> [Exercise brief]
Output range, inclusive: from the line containing "Theorem 3 is" to the line containing "13: an upper". Restate those lines from the data below word for word and only those.

> [Data to examine]

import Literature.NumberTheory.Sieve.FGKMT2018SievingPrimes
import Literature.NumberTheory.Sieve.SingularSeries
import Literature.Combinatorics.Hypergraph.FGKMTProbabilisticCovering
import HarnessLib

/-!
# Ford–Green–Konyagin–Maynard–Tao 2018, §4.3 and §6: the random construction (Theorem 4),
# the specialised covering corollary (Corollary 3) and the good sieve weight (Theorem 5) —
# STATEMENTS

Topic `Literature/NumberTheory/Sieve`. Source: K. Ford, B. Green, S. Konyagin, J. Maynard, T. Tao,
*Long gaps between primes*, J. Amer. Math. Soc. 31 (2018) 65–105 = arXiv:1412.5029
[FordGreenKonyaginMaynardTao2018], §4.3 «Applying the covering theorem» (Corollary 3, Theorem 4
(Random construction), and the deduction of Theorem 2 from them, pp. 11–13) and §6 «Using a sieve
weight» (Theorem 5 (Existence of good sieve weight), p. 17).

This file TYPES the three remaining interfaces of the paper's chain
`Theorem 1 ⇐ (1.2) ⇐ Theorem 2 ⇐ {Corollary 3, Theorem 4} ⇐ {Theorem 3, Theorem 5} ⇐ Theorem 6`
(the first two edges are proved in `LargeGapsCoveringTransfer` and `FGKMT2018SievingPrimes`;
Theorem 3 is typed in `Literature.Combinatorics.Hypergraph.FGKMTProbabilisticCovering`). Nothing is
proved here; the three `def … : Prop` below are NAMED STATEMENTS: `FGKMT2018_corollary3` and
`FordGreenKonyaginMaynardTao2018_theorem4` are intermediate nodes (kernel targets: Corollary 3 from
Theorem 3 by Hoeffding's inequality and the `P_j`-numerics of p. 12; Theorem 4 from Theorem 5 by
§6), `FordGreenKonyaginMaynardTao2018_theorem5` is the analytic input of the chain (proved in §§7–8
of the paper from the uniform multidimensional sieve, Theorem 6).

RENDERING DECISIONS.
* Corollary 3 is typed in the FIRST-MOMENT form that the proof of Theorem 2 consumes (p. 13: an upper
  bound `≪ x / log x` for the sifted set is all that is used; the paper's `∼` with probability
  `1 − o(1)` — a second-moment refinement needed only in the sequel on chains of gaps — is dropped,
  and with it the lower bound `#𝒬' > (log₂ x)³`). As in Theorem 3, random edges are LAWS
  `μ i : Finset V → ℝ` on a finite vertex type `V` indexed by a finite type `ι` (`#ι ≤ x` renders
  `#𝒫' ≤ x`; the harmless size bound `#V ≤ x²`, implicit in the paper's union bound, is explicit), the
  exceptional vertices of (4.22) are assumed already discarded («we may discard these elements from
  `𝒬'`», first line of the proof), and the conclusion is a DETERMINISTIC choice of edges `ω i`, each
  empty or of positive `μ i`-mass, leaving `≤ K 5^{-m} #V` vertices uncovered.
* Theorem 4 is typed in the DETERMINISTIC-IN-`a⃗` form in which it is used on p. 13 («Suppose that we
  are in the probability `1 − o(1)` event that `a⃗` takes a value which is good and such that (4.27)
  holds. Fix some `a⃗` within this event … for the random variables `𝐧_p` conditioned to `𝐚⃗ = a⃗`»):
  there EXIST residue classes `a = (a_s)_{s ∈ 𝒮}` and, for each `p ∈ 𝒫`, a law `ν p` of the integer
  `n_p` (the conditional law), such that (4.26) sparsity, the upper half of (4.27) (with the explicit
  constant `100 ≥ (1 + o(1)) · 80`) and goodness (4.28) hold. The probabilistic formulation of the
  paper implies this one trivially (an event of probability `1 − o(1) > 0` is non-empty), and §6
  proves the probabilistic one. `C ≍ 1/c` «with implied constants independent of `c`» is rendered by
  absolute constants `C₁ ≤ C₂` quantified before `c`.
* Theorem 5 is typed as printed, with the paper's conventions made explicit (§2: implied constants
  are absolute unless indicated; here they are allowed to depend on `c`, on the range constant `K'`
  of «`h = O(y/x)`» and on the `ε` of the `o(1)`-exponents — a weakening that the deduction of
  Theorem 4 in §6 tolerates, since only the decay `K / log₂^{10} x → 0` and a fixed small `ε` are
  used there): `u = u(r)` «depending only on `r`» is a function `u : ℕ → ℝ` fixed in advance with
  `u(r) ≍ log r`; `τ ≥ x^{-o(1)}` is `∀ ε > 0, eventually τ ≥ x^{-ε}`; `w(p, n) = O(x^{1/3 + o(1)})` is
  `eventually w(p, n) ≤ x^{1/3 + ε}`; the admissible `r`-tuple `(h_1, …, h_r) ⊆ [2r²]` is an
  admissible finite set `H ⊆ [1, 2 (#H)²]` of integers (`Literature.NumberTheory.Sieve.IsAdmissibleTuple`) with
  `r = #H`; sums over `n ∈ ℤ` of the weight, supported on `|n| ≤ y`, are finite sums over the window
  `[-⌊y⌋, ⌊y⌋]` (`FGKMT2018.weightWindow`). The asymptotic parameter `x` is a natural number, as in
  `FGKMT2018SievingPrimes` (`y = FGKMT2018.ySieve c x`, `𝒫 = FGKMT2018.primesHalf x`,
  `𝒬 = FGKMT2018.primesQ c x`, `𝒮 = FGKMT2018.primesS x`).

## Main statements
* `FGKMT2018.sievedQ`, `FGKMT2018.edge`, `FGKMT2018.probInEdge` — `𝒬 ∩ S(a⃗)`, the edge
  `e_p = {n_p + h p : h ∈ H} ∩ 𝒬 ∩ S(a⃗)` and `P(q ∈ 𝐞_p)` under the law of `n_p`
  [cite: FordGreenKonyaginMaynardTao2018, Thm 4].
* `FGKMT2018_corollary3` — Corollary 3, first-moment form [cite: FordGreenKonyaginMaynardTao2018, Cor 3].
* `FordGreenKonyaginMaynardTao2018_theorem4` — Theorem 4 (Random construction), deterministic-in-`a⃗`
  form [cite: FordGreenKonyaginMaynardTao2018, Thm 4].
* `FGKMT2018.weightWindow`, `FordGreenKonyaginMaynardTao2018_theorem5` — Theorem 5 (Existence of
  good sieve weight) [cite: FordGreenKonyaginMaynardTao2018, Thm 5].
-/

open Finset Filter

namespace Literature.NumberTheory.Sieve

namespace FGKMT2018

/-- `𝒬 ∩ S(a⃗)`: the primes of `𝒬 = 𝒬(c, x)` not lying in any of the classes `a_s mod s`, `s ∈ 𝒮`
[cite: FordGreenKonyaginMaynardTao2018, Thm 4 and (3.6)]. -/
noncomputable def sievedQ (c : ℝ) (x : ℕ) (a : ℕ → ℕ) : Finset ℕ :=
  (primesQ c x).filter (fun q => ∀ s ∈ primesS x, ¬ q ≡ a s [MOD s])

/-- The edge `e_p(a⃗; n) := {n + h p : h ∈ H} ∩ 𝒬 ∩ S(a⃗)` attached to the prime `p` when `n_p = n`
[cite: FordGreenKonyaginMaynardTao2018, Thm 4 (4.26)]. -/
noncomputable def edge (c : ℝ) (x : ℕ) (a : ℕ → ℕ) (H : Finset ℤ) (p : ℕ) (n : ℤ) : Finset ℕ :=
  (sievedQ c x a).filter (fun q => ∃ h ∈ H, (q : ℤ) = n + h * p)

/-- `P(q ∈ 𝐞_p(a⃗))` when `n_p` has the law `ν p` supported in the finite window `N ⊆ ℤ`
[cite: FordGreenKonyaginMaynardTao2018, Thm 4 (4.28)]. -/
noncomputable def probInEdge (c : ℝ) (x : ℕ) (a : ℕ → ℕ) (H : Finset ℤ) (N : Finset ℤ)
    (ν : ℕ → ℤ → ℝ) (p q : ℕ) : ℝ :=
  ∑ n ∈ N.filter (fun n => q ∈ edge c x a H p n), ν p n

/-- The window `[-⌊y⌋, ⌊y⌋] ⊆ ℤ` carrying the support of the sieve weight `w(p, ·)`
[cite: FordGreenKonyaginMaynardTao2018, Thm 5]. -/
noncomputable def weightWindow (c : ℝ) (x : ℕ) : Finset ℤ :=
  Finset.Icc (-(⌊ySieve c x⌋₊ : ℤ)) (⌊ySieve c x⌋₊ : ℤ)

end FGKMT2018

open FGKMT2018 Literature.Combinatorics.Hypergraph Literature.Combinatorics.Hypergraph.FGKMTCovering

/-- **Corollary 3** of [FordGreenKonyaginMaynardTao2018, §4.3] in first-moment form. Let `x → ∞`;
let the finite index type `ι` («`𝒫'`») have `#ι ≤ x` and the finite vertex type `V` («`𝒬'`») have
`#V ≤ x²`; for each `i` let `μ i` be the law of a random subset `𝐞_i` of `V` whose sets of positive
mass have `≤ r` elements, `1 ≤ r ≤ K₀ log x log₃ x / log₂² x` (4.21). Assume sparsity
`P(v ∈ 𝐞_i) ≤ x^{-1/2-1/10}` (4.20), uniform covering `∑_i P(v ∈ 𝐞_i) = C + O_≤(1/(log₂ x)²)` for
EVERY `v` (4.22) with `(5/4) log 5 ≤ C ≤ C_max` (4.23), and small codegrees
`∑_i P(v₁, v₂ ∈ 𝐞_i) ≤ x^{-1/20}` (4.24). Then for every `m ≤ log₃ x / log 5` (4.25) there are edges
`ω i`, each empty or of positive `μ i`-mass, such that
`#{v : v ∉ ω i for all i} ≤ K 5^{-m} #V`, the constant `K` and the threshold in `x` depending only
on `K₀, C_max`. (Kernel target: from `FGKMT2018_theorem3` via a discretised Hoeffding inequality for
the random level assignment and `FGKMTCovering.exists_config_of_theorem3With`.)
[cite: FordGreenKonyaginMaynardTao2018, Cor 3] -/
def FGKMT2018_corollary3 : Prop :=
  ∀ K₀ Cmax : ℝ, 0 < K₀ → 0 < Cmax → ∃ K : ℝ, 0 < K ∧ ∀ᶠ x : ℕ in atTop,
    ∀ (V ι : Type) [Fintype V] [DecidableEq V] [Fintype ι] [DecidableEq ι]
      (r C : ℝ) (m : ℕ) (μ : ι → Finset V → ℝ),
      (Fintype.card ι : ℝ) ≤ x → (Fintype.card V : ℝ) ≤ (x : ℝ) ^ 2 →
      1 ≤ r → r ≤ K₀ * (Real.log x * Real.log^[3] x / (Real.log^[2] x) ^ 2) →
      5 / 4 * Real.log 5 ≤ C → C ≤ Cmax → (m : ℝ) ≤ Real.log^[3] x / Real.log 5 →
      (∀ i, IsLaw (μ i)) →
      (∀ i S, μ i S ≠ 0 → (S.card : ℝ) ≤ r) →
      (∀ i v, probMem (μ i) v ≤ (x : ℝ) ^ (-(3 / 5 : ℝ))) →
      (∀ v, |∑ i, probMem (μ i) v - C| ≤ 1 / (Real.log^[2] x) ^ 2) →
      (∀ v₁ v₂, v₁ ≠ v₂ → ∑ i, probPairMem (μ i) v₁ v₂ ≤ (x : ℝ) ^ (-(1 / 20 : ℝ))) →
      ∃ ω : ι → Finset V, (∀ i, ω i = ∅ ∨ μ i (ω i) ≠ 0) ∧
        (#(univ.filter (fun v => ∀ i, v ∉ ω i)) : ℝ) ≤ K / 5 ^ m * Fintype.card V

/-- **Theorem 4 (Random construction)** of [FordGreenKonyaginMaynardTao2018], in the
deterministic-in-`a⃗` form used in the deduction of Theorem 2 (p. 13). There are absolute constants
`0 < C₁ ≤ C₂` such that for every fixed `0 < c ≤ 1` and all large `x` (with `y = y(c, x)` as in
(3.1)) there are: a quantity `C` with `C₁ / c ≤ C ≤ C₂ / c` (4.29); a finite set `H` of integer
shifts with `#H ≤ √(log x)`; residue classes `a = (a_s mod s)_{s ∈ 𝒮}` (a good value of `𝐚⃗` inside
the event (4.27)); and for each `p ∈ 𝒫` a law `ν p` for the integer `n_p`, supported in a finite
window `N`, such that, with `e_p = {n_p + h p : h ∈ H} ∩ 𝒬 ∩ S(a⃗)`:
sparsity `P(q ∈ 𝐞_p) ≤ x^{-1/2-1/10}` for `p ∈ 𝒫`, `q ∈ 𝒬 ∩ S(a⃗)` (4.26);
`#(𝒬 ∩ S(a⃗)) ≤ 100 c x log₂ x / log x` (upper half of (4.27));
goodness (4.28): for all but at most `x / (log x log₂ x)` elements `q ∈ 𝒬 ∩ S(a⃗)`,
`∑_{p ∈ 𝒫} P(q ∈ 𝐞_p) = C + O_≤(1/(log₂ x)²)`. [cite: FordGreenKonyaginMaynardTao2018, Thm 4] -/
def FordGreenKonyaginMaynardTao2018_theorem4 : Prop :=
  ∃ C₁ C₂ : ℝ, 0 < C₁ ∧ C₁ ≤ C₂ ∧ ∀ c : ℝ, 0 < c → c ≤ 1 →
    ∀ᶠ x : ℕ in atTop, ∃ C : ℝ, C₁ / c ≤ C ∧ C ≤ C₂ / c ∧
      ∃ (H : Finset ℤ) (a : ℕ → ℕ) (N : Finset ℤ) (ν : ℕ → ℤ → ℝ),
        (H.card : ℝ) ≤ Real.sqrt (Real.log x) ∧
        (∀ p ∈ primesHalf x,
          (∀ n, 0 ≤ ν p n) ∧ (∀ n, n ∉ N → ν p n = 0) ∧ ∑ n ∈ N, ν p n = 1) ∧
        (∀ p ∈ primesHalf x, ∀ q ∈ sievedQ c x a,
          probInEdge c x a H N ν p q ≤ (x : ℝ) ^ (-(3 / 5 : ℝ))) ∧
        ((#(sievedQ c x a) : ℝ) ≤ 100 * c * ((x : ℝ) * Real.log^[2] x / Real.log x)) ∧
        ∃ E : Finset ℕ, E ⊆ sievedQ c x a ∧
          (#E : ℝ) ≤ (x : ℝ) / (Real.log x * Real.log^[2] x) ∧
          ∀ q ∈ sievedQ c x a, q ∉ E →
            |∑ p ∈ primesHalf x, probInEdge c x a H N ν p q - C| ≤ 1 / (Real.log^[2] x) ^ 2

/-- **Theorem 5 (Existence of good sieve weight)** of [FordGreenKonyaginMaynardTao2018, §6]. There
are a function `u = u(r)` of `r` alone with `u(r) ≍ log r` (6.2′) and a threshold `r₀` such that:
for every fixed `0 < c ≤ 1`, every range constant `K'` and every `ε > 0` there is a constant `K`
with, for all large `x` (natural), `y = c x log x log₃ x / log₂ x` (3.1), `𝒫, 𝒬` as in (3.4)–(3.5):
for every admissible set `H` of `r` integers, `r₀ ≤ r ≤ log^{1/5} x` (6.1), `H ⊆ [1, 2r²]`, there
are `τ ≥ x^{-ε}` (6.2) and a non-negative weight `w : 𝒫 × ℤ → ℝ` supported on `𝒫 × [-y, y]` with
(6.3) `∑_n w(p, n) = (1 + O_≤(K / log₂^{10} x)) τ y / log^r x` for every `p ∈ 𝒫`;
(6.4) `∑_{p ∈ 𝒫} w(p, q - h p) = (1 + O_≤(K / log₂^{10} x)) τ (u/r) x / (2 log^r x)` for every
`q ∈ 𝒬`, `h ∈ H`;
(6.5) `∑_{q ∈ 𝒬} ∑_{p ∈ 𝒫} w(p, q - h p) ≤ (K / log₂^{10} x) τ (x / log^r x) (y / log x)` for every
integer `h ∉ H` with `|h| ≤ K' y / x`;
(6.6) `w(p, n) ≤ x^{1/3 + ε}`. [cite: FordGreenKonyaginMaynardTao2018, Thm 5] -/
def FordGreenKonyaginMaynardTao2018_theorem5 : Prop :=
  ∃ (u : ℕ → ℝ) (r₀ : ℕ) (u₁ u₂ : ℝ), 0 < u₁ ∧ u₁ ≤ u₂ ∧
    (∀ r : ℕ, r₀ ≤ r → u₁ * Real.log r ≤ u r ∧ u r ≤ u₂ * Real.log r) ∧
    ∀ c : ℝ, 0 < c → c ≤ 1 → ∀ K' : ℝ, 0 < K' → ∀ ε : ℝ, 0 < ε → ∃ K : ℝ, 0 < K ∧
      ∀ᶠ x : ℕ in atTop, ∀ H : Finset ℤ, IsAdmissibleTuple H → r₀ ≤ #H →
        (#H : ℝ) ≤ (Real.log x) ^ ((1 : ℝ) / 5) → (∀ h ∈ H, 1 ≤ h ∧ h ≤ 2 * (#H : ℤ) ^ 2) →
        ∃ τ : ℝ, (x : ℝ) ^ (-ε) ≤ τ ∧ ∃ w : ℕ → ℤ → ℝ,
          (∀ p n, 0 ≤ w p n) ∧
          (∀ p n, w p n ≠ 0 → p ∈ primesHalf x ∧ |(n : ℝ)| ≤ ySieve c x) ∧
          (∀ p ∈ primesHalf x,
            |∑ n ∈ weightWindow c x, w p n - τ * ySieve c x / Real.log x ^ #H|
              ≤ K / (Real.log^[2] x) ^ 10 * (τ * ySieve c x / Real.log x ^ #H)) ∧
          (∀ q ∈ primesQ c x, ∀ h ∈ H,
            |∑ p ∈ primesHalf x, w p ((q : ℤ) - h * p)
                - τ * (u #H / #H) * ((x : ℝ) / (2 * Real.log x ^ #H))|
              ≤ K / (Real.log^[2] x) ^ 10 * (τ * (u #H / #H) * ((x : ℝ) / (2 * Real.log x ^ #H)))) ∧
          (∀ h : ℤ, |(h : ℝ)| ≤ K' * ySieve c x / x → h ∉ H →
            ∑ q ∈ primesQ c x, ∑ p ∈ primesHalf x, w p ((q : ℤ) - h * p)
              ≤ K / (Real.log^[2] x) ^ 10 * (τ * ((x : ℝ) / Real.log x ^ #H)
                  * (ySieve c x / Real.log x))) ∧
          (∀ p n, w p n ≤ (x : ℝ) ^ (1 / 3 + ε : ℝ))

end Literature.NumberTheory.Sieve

> [Solution to this task]
Theorem 3 is typed in `Literature.Combinatorics.Hypergraph.FGKMTProbabilisticCovering`). Nothing is
proved here; the three `def … : Prop` below are NAMED STATEMENTS: `FGKMT2018_corollary3` and
`FordGreenKonyaginMaynardTao2018_theorem4` are intermediate nodes (kernel targets: Corollary 3 from
Theorem 3 by Hoeffding's inequality and the `P_j`-numerics of p. 12; Theorem 4 from Theorem 5 by
§6), `FordGreenKonyaginMaynardTao2018_theorem5` is the analytic input of the chain (proved in §§7–8
of the paper from the uniform multidimensional sieve, Theorem 6).

RENDERING DECISIONS.
* Corollary 3 is typed in the FIRST-MOMENT form that the proof of Theorem 2 consumes (p. 13: an upper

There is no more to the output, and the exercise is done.